- [Your task]:
Copy out the entries below exactly as they stand, but only from the line containing "line's open core, proposed" through the line containing "inside a proof).".

==== Materials provided ====

/-! ## A1 `stub_interpolant` DERIVED (v7) from G `stub_twoVariableInterpolation` and L `stub_padicLFunctionNeZero`

The ratio/norm interpolation with non-vanishing at the reference points, for EVERY typed branch member: divide
two instances (`n = s` and `n = j`) of G's value formula at the same `(k, g, ι)` — same `Ω`, same `ω`, unit Euler
factors (`norm_eulerFactor_eq_one`; at `n = s = 1` this is where `a_p ≢ 1 (mod p)` enters) — and use
`iˢΛ(g,s)/ω = ±(Λ(g,s)/Λ(g,j))·(iʲΛ(g,j)/ω)` in `K_g`; the reference value is non-zero by T4
(`IsNewform0.completedLValue_ne_zero_of_two_mul_add_two_lt`, `2j+2 < k` because `k ≡ 2 (mod 4)` on the progression and
`j` is odd) and `Ω ≠ 0`; the weight-2 fibre is non-zero because it is `c·L_p(f,α,T)` with `c ≠ 0` (G) and
`L_p(f,α,T) ≠ 0` (L). -/

open Complex Literature.NumberTheory.EllipticCurves Literature.NumberTheory.EllipticCurves.ModularForms
  Summit.BirchSwinnertonDyer.BirchSwinnertonDyer.Theorems.TangentConeEdgeCap in
/-- **A1 from G and L.** The statement of stub A1 `stub_interpolant` (v5/v6, registered) follows from the statements
of G `stub_twoVariableInterpolation` and L `stub_padicLFunctionNeZero`. -/
theorem stub_interpolant_of (hG : Statement.stub_twoVariableInterpolation)
    (hL : Statement.stub_padicLFunctionNeZero) :
    ∀ (W : WeierstrassCurve ℚ) [W.IsElliptic] [W.IsGloballyMinimal] (_ : NeZero (W.conductorNorm ℤ)) (p : ℕ)
      [Fact p.Prime], 5 ≤ p → W.HasGoodReductionAtPrime p → ¬ (p : ℤ) ∣ W.frobeniusTrace p → ¬ (p : ℤ) ∣
      (W.frobeniusTrace p) ^ 2 - 1 → W.HasSurjectiveModNGaloisRep p → (∀ (M : ℕ) (_ : NeZero M) (g :
      CuspForm (CongruenceSubgroup.Gamma0 M) 2) (ι :
      Literature.NumberTheory.EllipticCurves.ModularForms.coeffField g →+* PadicAlgCl p), M ∣
      W.conductorNorm ℤ * p → Literature.NumberTheory.EllipticCurves.ModularForms.IsNewform0 g → ‖ι
      ⟨(UpperHalfPlane.qExpansion 1 ⇑g).coeff p,
      Literature.NumberTheory.EllipticCurves.ModularForms.coeff_mem_coeffField g p⟩‖ = 1 → (∀ ℓ : ℕ, ℓ.Prime
      → ¬ ℓ ∣ W.conductorNorm ℤ * p → ‖ι ⟨(UpperHalfPlane.qExpansion 1 ⇑g).coeff ℓ,
      Literature.NumberTheory.EllipticCurves.ModularForms.coeff_mem_coeffField g ℓ⟩ - ((W.frobeniusTrace ℓ :
      ℤ) : PadicAlgCl p)‖ < 1) → M = W.conductorNorm ℤ ∧ ∀ n : ℕ, (UpperHalfPlane.qExpansion 1 ⇑g).coeff n =
      ((W.LFunction n : ℤ) : ℂ)) → ∀ (a b : ℕ), 0 < b → 2 * a < b → a.Coprime b → ∃ F : MvPowerSeries (Fin
      2) ℚ_[p], Literature.NumberTheory.EllipticCurves.IsPadicInt F ∧ (∃ i : ℕ, MvPowerSeries.coeff (Finsupp.single 1 i) F ≠ 0) ∧ (∀ (k : ℤ) (g : CuspForm
      (CongruenceSubgroup.Gamma0 (W.conductorNorm ℤ)) k) (ι :
      Literature.NumberTheory.EllipticCurves.ModularForms.coeffField g →+* PadicAlgCl p) (s : ℕ), (2 * b *
      (p - 1) : ℤ) ∣ (k - 2) → (b : ℤ) * ((s : ℤ) - 1) = a * (k - 2) →
      Literature.NumberTheory.EllipticCurves.ModularForms.IsNewform0 g → ‖ι ⟨(UpperHalfPlane.qExpansion 1
      ⇑g).coeff p, Literature.NumberTheory.EllipticCurves.ModularForms.coeff_mem_coeffField g p⟩‖ = 1 → (∀ ℓ
      : ℕ, ℓ.Prime → ¬ ℓ ∣ W.conductorNorm ℤ * p → ‖ι ⟨(UpperHalfPlane.qExpansion 1 ⇑g).coeff ℓ,
      Literature.NumberTheory.EllipticCurves.ModularForms.coeff_mem_coeffField g ℓ⟩ - ((W.frobeniusTrace ℓ :
      ℤ) : PadicAlgCl p)‖ < 1) → ∀ j : ℕ, Odd j → 3 ≤ j → (p - 1) ∣ (j - 1) → 2 * (j : ℤ) + 2 ≤ k →
      Literature.NumberTheory.EllipticCurves.padicEval₂ F ((1 + (p : ℚ_[p])) ^ (k - 2) - 1) ((1 + (p :
      ℚ_[p])) ^ (j - 1) - 1) ≠ 0 ∧ ∀ hR : (∫ t in Set.Ioi (0 : ℝ), ((t : ℂ) ^ (s - 1)) * g
      (UpperHalfPlane.ofComplex ((t : ℂ) * Complex.I))) / (∫ t in Set.Ioi (0 : ℝ), ((t : ℂ) ^ (j - 1)) * g
      (UpperHalfPlane.ofComplex ((t : ℂ) * Complex.I))) ∈
      Literature.NumberTheory.EllipticCurves.ModularForms.coeffField g, ‖ι ⟨_, hR⟩‖ *
      ‖Literature.NumberTheory.EllipticCurves.padicEval₂ F ((1 + (p : ℚ_[p])) ^ (k - 2) - 1) ((1 + (p :
      ℚ_[p])) ^ (j - 1) - 1)‖ = ‖Literature.NumberTheory.EllipticCurves.padicEval₂ F ((1 + (p : ℚ_[p])) ^ (k
      - 2) - 1) ((1 + (p : ℚ_[p])) ^ (s - 1) - 1)‖) := by
  intro W _ _ hN p _ h5 hgood hord hna hsurj hBr a b hb hab hcop
  obtain ⟨F, hFi, hwt2, hval⟩ := hG W hN p h5 hgood hord hsurj hBr
  refine ⟨F, hFi, ?_, ?_⟩
  · -- (wt-2): the weight-2 fibre series is `c · L_p(f, α, T) ≠ 0`
    obtain ⟨f, hf, hLne⟩ := hL W hN p h5 hgood hord
    obtain ⟨c, hc, hcoeff⟩ := hwt2 f hf
    by_contra hall
    push Not at hall
    apply hLne
    ext i
    have h := hcoeff i
    rw [hall i] at h
    rw [map_zero]
    rcases mul_eq_zero.mp h.symm with h0 | h0
    · exact absurd h0 hc
    · exact h0
  · intro k g ι s hdiv hs hnew hordg hcong j hjodd hj3 hjp hjk
    -- numerology of the progression
    have hp1 : 1 ≤ p := by omega
    have hp2 : p ≠ 2 := by omega
    obtain ⟨r, hr⟩ : Odd p := (Fact.out : p.Prime).eq_two_or_odd'.resolve_left hp2
    obtain ⟨q, hq⟩ := hdiv
    have hb0 : (0 : ℤ) < b := by exact_mod_cast hb
    have hpm : (0 : ℤ) < (p : ℤ) - 1 := by omega
    have hk8 : (8 : ℤ) ≤ k := by omega
    have hc0 : (0 : ℤ) < 2 * (b : ℤ) * ((p : ℤ) - 1) := mul_pos (mul_pos two_pos hb0) hpm
    have hq0 : 0 < q := by
      rcases lt_trichotomy q 0 with h | h | h
      · have : 2 * (b : ℤ) * ((p : ℤ) - 1) * q < 0 := mul_neg_of_pos_of_neg hc0 h
        omega
      · subst h; simp at hq; omega
      · exact h
    have hs1 : (s : ℤ) - 1 = 2 * a * ((p : ℤ) - 1) * q := by
      have h1 : (b : ℤ) * ((s : ℤ) - 1) = (b : ℤ) * (2 * a * ((p : ℤ) - 1) * q) := by rw [hs, hq]; ring
      exact mul_left_cancel₀ hb0.ne' h1
    have hapq : (0 : ℤ) ≤ 2 * (a : ℤ) * ((p : ℤ) - 1) * q :=
      mul_nonneg (mul_nonneg (by positivity) hpm.le) hq0.le
    have hs0 : 0 < s := by omega
    have h2s : 2 * (s : ℤ) < k := by
      have hab' : (2 * (a : ℤ)) < b := by exact_mod_cast hab
      have hpq : (0 : ℤ) < ((p : ℤ) - 1) * q := mul_pos hpm hq0
      nlinarith [mul_lt_mul_of_pos_right hab' hpq, hs1, hq]
    have hsodd : Odd s :=
      (Int.odd_coe_nat s).mp ⟨(a : ℤ) * ((p : ℤ) - 1) * q, by linarith [hs1]⟩
    have hsp : (p - 1) ∣ (s - 1) := by
      obtain ⟨t, rfl⟩ := Int.eq_ofNat_of_zero_le hq0.le
      have h : ((p - 1 : ℕ) : ℤ) ∣ ((s - 1 : ℕ) : ℤ) := by
        refine ⟨2 * a * t, ?_⟩
        rw [Nat.cast_sub (by omega), Nat.cast_sub hp1]
        push_cast
        linear_combination hs1
      exact Int.natCast_dvd_natCast.mp h
    have hk2 : 2 < k := by omega
    have hpk : ((p : ℤ) - 1) ∣ (k - 2) := ⟨2 * b * q, by rw [hq]; ring⟩
    -- `k ≡ 2 (mod 4)` and `j` odd give T4's strict inequality `2j + 2 < k`
    have hjlt : 2 * (j : ℤ) + 2 < k := by
      obtain ⟨m, hm⟩ := hjodd
      obtain ⟨M4, hM4⟩ : ∃ M4 : ℤ, k - 2 = 4 * M4 := ⟨(b : ℤ) * r * q, by rw [hq, hr]; push_cast; ring⟩
      omega
    have hj2 : 2 * (j : ℤ) < k := by omega
    -- the member data from G at `(k, g, ι)`, at `n = j` and at `n = s`
    obtain ⟨Ω, α, ω, hΩ, hω, hαn, -, hαcong, hvals⟩ := hval k g ι hk2 hpk hnew hordg hcong
    obtain ⟨hmj, hFj⟩ := hvals j (by omega) hj2 hjodd hjp
    obtain ⟨hms, hFs⟩ := hvals s hs0 h2s hsodd hsp
    -- unit Euler factors
    have hna1 : ¬ (p : ℤ) ∣ W.frobeniusTrace p - 1 := by
      intro h
      apply hna
      have : (W.frobeniusTrace p) ^ 2 - 1 = (W.frobeniusTrace p - 1) * (W.frobeniusTrace p + 1) := by ring
      rw [this]
      exact h.mul_right _
    have hK : ∀ n : ℕ, 2 * (n : ℤ) < k → n < (k - 1).toNat := by
      intro n hn
      have : ((k - 1).toNat : ℤ) = k - 1 := Int.toNat_of_nonneg (by omega)
      omega
    rw [norm_eulerFactor_eq_one hαn hαcong hna1 (by omega : 0 < j) (hK j hj2), mul_one] at hFj
    rw [norm_eulerFactor_eq_one hαn hαcong hna1 hs0 (hK s h2s), mul_one] at hFs
    -- abbreviations
    set xk : ℚ_[p] := (1 + (p : ℚ_[p])) ^ (k - 2) - 1 with hxk
    set Aj : ℂ := I ^ j * completedLValue g j / ω with hAj
    set As : ℂ := I ^ s * completedLValue g s / ω with hAs
    -- non-vanishing of the reference value (T4) and of its `ι`-image
    have hΛj : completedLValue g j ≠ 0 :=
      hnew.completedLValue_ne_zero_of_two_mul_add_two_lt (by omega) hjlt
    have hAj0 : Aj ≠ 0 := by
      rw [hAj]
      exact div_ne_zero (mul_ne_zero (pow_ne_zero _ I_ne_zero) hΛj) hω
    have hιAj0 : ι ⟨Aj, hmj⟩ ≠ 0 := by
      rw [map_ne_zero ι]
      exact fun h => hAj0 (congrArg Subtype.val h)
    have hΩ' : 0 < ‖Ω‖ := norm_pos_iff.mpr hΩ
    refine ⟨?_, fun hR => ?_⟩
    · -- `F(x_k, y_j) ≠ 0`
      intro h0
      rw [h0, norm_zero] at hFj
      have : 0 < ‖Ω‖ * ‖ι ⟨Aj, hmj⟩‖ := mul_pos hΩ' (norm_pos_iff.mpr hιAj0)
      linarith
    · -- the ratio identity: `Λ(g,s)/Λ(g,j) · Aj = ± As` in `K_g`
      obtain ⟨σs, hσs, hIs⟩ := I_pow_odd hsodd
      obtain ⟨σj, hσj, hIj⟩ := I_pow_odd hjodd
      have hσmem : σj * σs ∈ coeffField g :=
        mul_mem (by rcases hσj with rfl | rfl <;> simp) (by rcases hσs with rfl | rfl <;> simp)
      have hσnorm : ‖ι ⟨σj * σs, hσmem⟩‖ = 1 := by
        have h1 : (⟨σj * σs, hσmem⟩ : coeffField g) = 1 ∨ (⟨σj * σs, hσmem⟩ : coeffField g) = -1 := by
          rcases hσj with rfl | rfl <;> rcases hσs with rfl | rfl
          · left; exact Subtype.ext (by simp)
          · right; exact Subtype.ext (by simp)
          · right; exact Subtype.ext (by simp)
          · left; exact Subtype.ext (by simp)
        rcases h1 with h | h <;> simp [h]
      have hkey : (⟨completedLValue g s / completedLValue g j, hR⟩ : coeffField g) * ⟨Aj, hmj⟩ =
          ⟨σj * σs, hσmem⟩ * ⟨As, hms⟩ := by
        apply Subtype.ext
        change completedLValue g s / completedLValue g j * Aj = σj * σs * As
        rw [hAj, hAs, hIs, hIj]
        rcases hσj with rfl | rfl <;> rcases hσs with rfl | rfl <;> field_simp
      have hnorm : ‖ι ⟨completedLValue g s / completedLValue g j, hR⟩‖ * ‖ι ⟨Aj, hmj⟩‖ = ‖ι ⟨As, hms⟩‖ := by
        have := congrArg (fun x => ‖ι x‖) hkey
        simpa only [map_mul, norm_mul, hσnorm, one_mul] using this
      change ‖ι ⟨completedLValue g s / completedLValue g j, hR⟩‖ *
          ‖padicEval₂ F xk ((1 + (p : ℚ_[p])) ^ (j - 1) - 1)‖ = ‖padicEval₂ F xk ((1 + (p : ℚ_[p])) ^ (s - 1) - 1)‖
      rw [hFj, hFs]
      calc ‖ι ⟨completedLValue g s / completedLValue g j, hR⟩‖ * (‖Ω‖ * ‖ι ⟨Aj, hmj⟩‖)
          = ‖Ω‖ * (‖ι ⟨completedLValue g s / completedLValue g j, hR⟩‖ * ‖ι ⟨Aj, hmj⟩‖) := by ring
        _ = ‖Ω‖ * ‖ι ⟨As, hms⟩‖ := by rw [hnorm]
/-- **The regular part in the large-mass regime, with gradients**: if
`|∇^l w(t,x;s)| ≤ cs⁻¹t^{-2p}t^{2-d-n}` for `t ≥ ½`, `s ≥ 1` (Slade (10.8), third regime), then
for `ℓ ≥ 1`, `L ≥ 1`, `s ≥ 1`:
`|∫_{(½ℓ,½ℓL]} ∇^l w(t,x;s)dt/t| ≤ c s⁻¹ ℓ^{-2p}ℓ^{2-d-n} ∫_{(½,½L]} τ^{-2p}τ^{2-d-n} dτ/τ`.
[cite: Slade2017, §10.1 (display (10.18): T_{j,3}, with ∇^a)] -/
theorem abs_regular_grad_le_of_large_mass {c : ℝ} {p n : ℕ} {l : List (Site d)}
    (hw : ∀ s : ℝ, 1 ≤ s → ∀ t : ℝ, 1 / 2 ≤ t → ∀ x : Site d,
      |latGrad l (wKer d s t) x| ≤ c * s⁻¹ * (t ^ (2 * p))⁻¹ * (t ^ 2 / t ^ (d + n)))
    {L : ℝ} (hL : 1 ≤ L) {ℓ : ℝ} (hℓ : 1 ≤ ℓ) {s : ℝ} (hs1 : 1 ≤ s) (x : Site d) :
    |∫ t in Ioc (ℓ / 2) (ℓ * L / 2), latGrad l (wKer d s t) x / t| ≤
      c * s⁻¹ * ((ℓ ^ (2 * p))⁻¹ * (ℓ ^ 2 / ℓ ^ (d + n))) *
        ∫ τ in Ioc (1 / 2 : ℝ) (L / 2), (τ ^ (2 * p))⁻¹ * (τ ^ 2 / τ ^ (d + n)) / τ := by
  have hℓ0 : 0 < ℓ := by linarith
  have hs : 0 < s := by linarith
  set F : ℝ → ℝ := fun t => c * s⁻¹ * (t ^ (2 * p))⁻¹ * (t ^ 2 / t ^ (d + n)) / t with hF
  have hFcont : ∀ a b : ℝ, 0 < a → ContinuousOn F (Icc a b) := by
    intro a b ha
    have hne : ∀ t ∈ Icc a b, t ≠ 0 := fun t ht => (lt_of_lt_of_le ha ht.1).ne'
    have hne' : ∀ t ∈ Icc a b, t ^ (d + n) ≠ 0 := fun t ht => pow_ne_zero (d + n) (hne t ht)
    have hne'' : ∀ t ∈ Icc a b, t ^ (2 * p) ≠ 0 := fun t ht => pow_ne_zero _ (hne t ht)
    simp only [hF]
    exact (((continuousOn_const.mul ((continuousOn_id.pow (2 * p)).inv₀ hne'')).mul
      ((continuousOn_id.pow 2).div (continuousOn_id.pow (d + n)) hne')).div continuousOn_id hne)
  have hpt : ∀ t ∈ Ioc (ℓ / 2) (ℓ * L / 2), |latGrad l (wKer d s t) x / t| ≤ F t := by
    intro t ht
    have ht2 : 1 / 2 ≤ t := by linarith [ht.1]
    have ht0 : 0 < t := by linarith
    rw [abs_div, abs_of_pos ht0]
    exact div_le_div_of_nonneg_right (hw s hs1 t ht2 x) ht0.le
  have hint : IntegrableOn (fun t : ℝ => latGrad l (wKer d s t) x / t) (Ioc (ℓ / 2) (ℓ * L / 2)) :=
    (latGrad_setIntegral_wKer_div hs (by positivity) _ l x).1
  have hFint : IntegrableOn F (Ioc (ℓ / 2) (ℓ * L / 2)) :=
    integrableOn_Ioc_of_continuousOn (hFcont _ _ (by positivity))
  have h1 := abs_setIntegral_le_of_abs_le measurableSet_Ioc hint hFint hpt
  have e1 : ℓ / 2 = ℓ * (1 / 2) := by ring
  have e2 : ℓ * L / 2 = ℓ * (L / 2) := by ring
  have hscale : ∫ t in Ioc (ℓ / 2) (ℓ * L / 2), F t =
      c * s⁻¹ * ((ℓ ^ (2 * p))⁻¹ * (ℓ ^ 2 / ℓ ^ (d + n))) *
        ∫ τ in Ioc (1 / 2 : ℝ) (L / 2), (τ ^ (2 * p))⁻¹ * (τ ^ 2 / τ ^ (d + n)) / τ := by
    rw [e1, e2, setIntegral_Ioc_comp_mul hℓ0 (by linarith) F, ← integral_const_mul,
      ← integral_const_mul]
    refine setIntegral_congr_fun measurableSet_Ioc fun τ hτ => ?_
    have hτ0 : 0 < τ := by linarith [hτ.1]
    simp only [hF]
    rw [mul_pow, mul_pow, mul_pow]
    have hτd : τ ^ (d + n) ≠ 0 := (pow_pos hτ0 (d + n)).ne'
    have hℓd : ℓ ^ (d + n) ≠ 0 := (pow_pos hℓ0 (d + n)).ne'
    have hτp : τ ^ (2 * p) ≠ 0 := (pow_pos hτ0 _).ne'
    have hℓp : ℓ ^ (2 * p) ≠ 0 := (pow_pos hℓ0 _).ne'
    have hτ' : τ ≠ 0 := hτ0.ne'
    have hℓ' : ℓ ≠ 0 := hℓ0.ne'
    field_simp
  rw [hscale] at h1
  exact h1
/-!
# Line `bijection-gauge-twin-iso` — crux `SymmetryBudget.WindowBarrier` (stmt-PneNP-2145)

Crux (fixed; route `route-PneNP-SymmetryBudget`, rank 4): there is `L ∈ P` whose graph slices
`x ↦ [encode ⟨m, Gr x⟩ ∈ L]` are `Bud(m,⌊log₂ m⌋)`-invariant and, for every polynomial `p`, infinitely
often have no `Bud(m,⌊log₂ m⌋)`-symmetric threshold circuit of size `≤ p m`.

Idea (crux idea card `Ideas/bijection-gauge-twin-iso.md`; triage r1: k2 pass (narrow), k3 fail —
built here in the RESHAPED form the panel asked for): the witness language is TWIN ISOMORPHISM.
Split the `g = ⌊log₂ m⌋` free vertices of an `m`-vertex graph `G` into the ones adjacent to the
ORDERED marker vertex `0` (`A`) and the others (`B`) and ask whether `G[A] ≅ G[B]`. This property is
`Bud`-invariant (a budget permutation fixes `0`, permutes the free part and is itself an isomorphism
of the relabelled graph — PROVED below, `twinIso_relabel_iff`), it is in `P` because graph
isomorphism of two `≤ log₂ m`-vertex graphs costs `2^{O(√(g log g))} = m^{o(1)}` (Babai–Luks 1983,
the tree's named fact `babaiLuks1983_canonicalForm`; brute force `(g/2)!` would NOT be polynomial),
and its only known symmetric circuits enumerate the `(g/2)!` bijections between the halves — the
hidden datum is an EXISTENTIAL bijection, never materialised in the input, so the subset-indexed
brute force that kills CFI-type witnesses at this scale (orbits `≤ 2^g ≤ m`) has nothing to guess.

Capstone (kernel-checked here): `WindowBarrier ⟸ babaiLuks1983_canonicalForm ∧ TwinIsoHard`
(`windowBarrier_of_twinIso`, `WindowBarrier_of`), where

  TwinIsoHard (`stub_twinIsoHard`, the OPEN stub): for every polynomial `p`, infinitely often NO
  `Bud(m,⌊log₂ m⌋)`-symmetric `tcBasis`-circuit of size `≤ p m` computes `x ↦ [Gr x [A] ≅ Gr x [B]]`.

TwinIsoHard is an EXPLICIT-FUNCTION lower bound; it is implied by the picked line's open core
(★) CoreFooling (one pair of non-isomorphic `h`-vertex graphs fooling every `Sym(h)`-symmetric
threshold circuit of size `2^{dh}`) through a relocation argument (`stub_twinIsoHard_of_coreFooling`,
provable now with the landed `CoreReduction`/`Relocation` calculus: plant `G₁` on `A`, the live graph
on `B`, marker edges from `0` to `A`, zeros elsewhere), and it is possibly STRICTLY WEAKER than (★)
(circuit-dependent counterexamples suffice). So the line offers the crux a second, weaker open core,
and every (★)-witness closes it as well (`windowBarrier_restated_of_coreFooling`).

Status (lead prover-line-stmt-PneNP-2145-0, gen 1, cycle 1): S_T LANDED (p85069,
`Theorems/SymmetryBudgetWindowBarrierStubTwinIsoHardOfCoreFooling.lean`, wired below); S_BL = literature debt
(worker verdict `stub-blocked: babaiLuks1983_canonicalForm`; no canoniser in tree or stockroom, Corneil–Goldberg
formalisation ≈ 5–7k lines); S_P LANDED (p89186, `Theorems/SymmetryBudgetWindowBarrierStubTwinIsoInP.lean`, bricks p85656/p85700, wired below); S_H RESHAPED to its sufficient core HardToIdentify (`stub_hardToIdentify`, the only open stub besides
the literature debt; `stub_twinIsoHard` is derived from it by the landed bridge p86449) — analysed in
`Lines/bijection-gauge-twin-iso-S_H.md`: the tree now has the chain (★) ⟹ HardToIdentify
(`Theorems/SymmetryBudgetWindowBarrierHardToIdentify.lean`, p84987) ⟹ TwinIsoHard (bridge file prepared), and S_H is
equivalent, modulo compilations, to the existence of a set-robust non-gadget source of near-linear Weisfeiler–Leman
dimension (¬TAME_Q) — crux-sized.

Stubs (registered by `ledger skeleton check`; every statement is self-contained over tree decls):
* `stub_canonicalFormFTIME` — Babai–Luks 1983 canonical forms, VERBATIM the body of the named fact
  `babaiLuks1983_canonicalForm` and verbatim the picked line's S1a (one shared literature debt, XL).
* `stub_twinIsoInP_of_canonicalForm` — canonical forms ⇒ the twin-isomorphism language is in `P`
  (provable now: FP extraction of the two marked halves + `2^{O(√N)}` on `O(log² m)`-bit codes; L).
* `stub_twinIsoHard` — the OPEN core of this line (explicit-function symmetric lower bound in the window).
* `stub_twinIsoHard_of_coreFooling` — (★) ⇒ TwinIsoHard (provable now, relocation with constants; M);
  its hypothesis (★) is VERBATIM the hypothesis of the landed `Theorems.stub_coreReduction` (the picked
  line's open core, proposed for promotion to an item in `Lines/canonical-form-completeness-PROMOTE.md`)
  and is deliberately NOT re-registered as a stub of this line.

Composition (no `sorry`): `twinIso_relabel_iff` (Bud-invariance of twin isomorphism, all `m`),
`windowBarrier_of_twinIso : TwinIsoInP → TwinIsoHard → (crux over the landed vocabulary)`,
`WindowBarrier_of : …SymmetryBudget.WindowBarrier` (by name; the route's inline `Sym/HasSym/Bud/Gr`
are definitionally `Circuit.IsSymmetricUnder` / `HasSymCircuit tcBasis` / `pointStabiliserBudget` /
`SimpleGraph.fromRel`), and the recorded (★)-sub-route `windowBarrier_restated_of_coreFooling :
(★) → (crux restated)` — a hypothesis-taking theorem, so that `WindowBarrier_of` is the ONLY theorem of
the file concluding the crux by name. No new definitions (statements are inlined; `relabelIso` is the
one auxiliary `def`, a graph isomorphism used inside a proof).

Disproof.lean findings honoured: F3 (invariance load-bearing) — discharged by PROOF, not by a stub
(`twinIso_relabel_iff`); F3′/`not_windowBarrierAt_zero` (symmetry load-bearing) — the `Bud`-symmetry
hypothesis sits inside `HasSymCircuit` in `stub_twinIsoHard`, and at budget `0`/`g! ≤ poly` the stub is
false exactly as the crux is; F12 (`SymCanonisation ⇒ ¬WindowBarrier`) is this line's falsifier too
(symmetric canonisation of the halves decides twin isomorphism); T0–T3 (`Fools.*`) constrain fooling
PAIRS, i.e. the (★)-sub-route, not the function form. No landed `Negative/*` lemma refutes any stub
(BudgetZero / InvarianceAndBridge concern budget `0` and non-invariant slices).
-/

-- `Summit.PneNP.PneNP.…` duplicates `PneNP` BY DESIGN (single-problem summit, D-0017).
set_option linter.dupNamespace false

====

- [Response to the task]:
  line's open core, proposed for promotion to an item in `Lines/canonical-form-completeness-PROMOTE.md`)
  and is deliberately NOT re-registered as a stub of this line.

Composition (no `sorry`): `twinIso_relabel_iff` (Bud-invariance of twin isomorphism, all `m`),
`windowBarrier_of_twinIso : TwinIsoInP → TwinIsoHard → (crux over the landed vocabulary)`,
`WindowBarrier_of : …SymmetryBudget.WindowBarrier` (by name; the route's inline `Sym/HasSym/Bud/Gr`
are definitionally `Circuit.IsSymmetricUnder` / `HasSymCircuit tcBasis` / `pointStabiliserBudget` /
`SimpleGraph.fromRel`), and the recorded (★)-sub-route `windowBarrier_restated_of_coreFooling :
(★) → (crux restated)` — a hypothesis-taking theorem, so that `WindowBarrier_of` is the ONLY theorem of
the file concluding the crux by name. No new definitions (statements are inlined; `relabelIso` is the
one auxiliary `def`, a graph isomorphism used inside a proof).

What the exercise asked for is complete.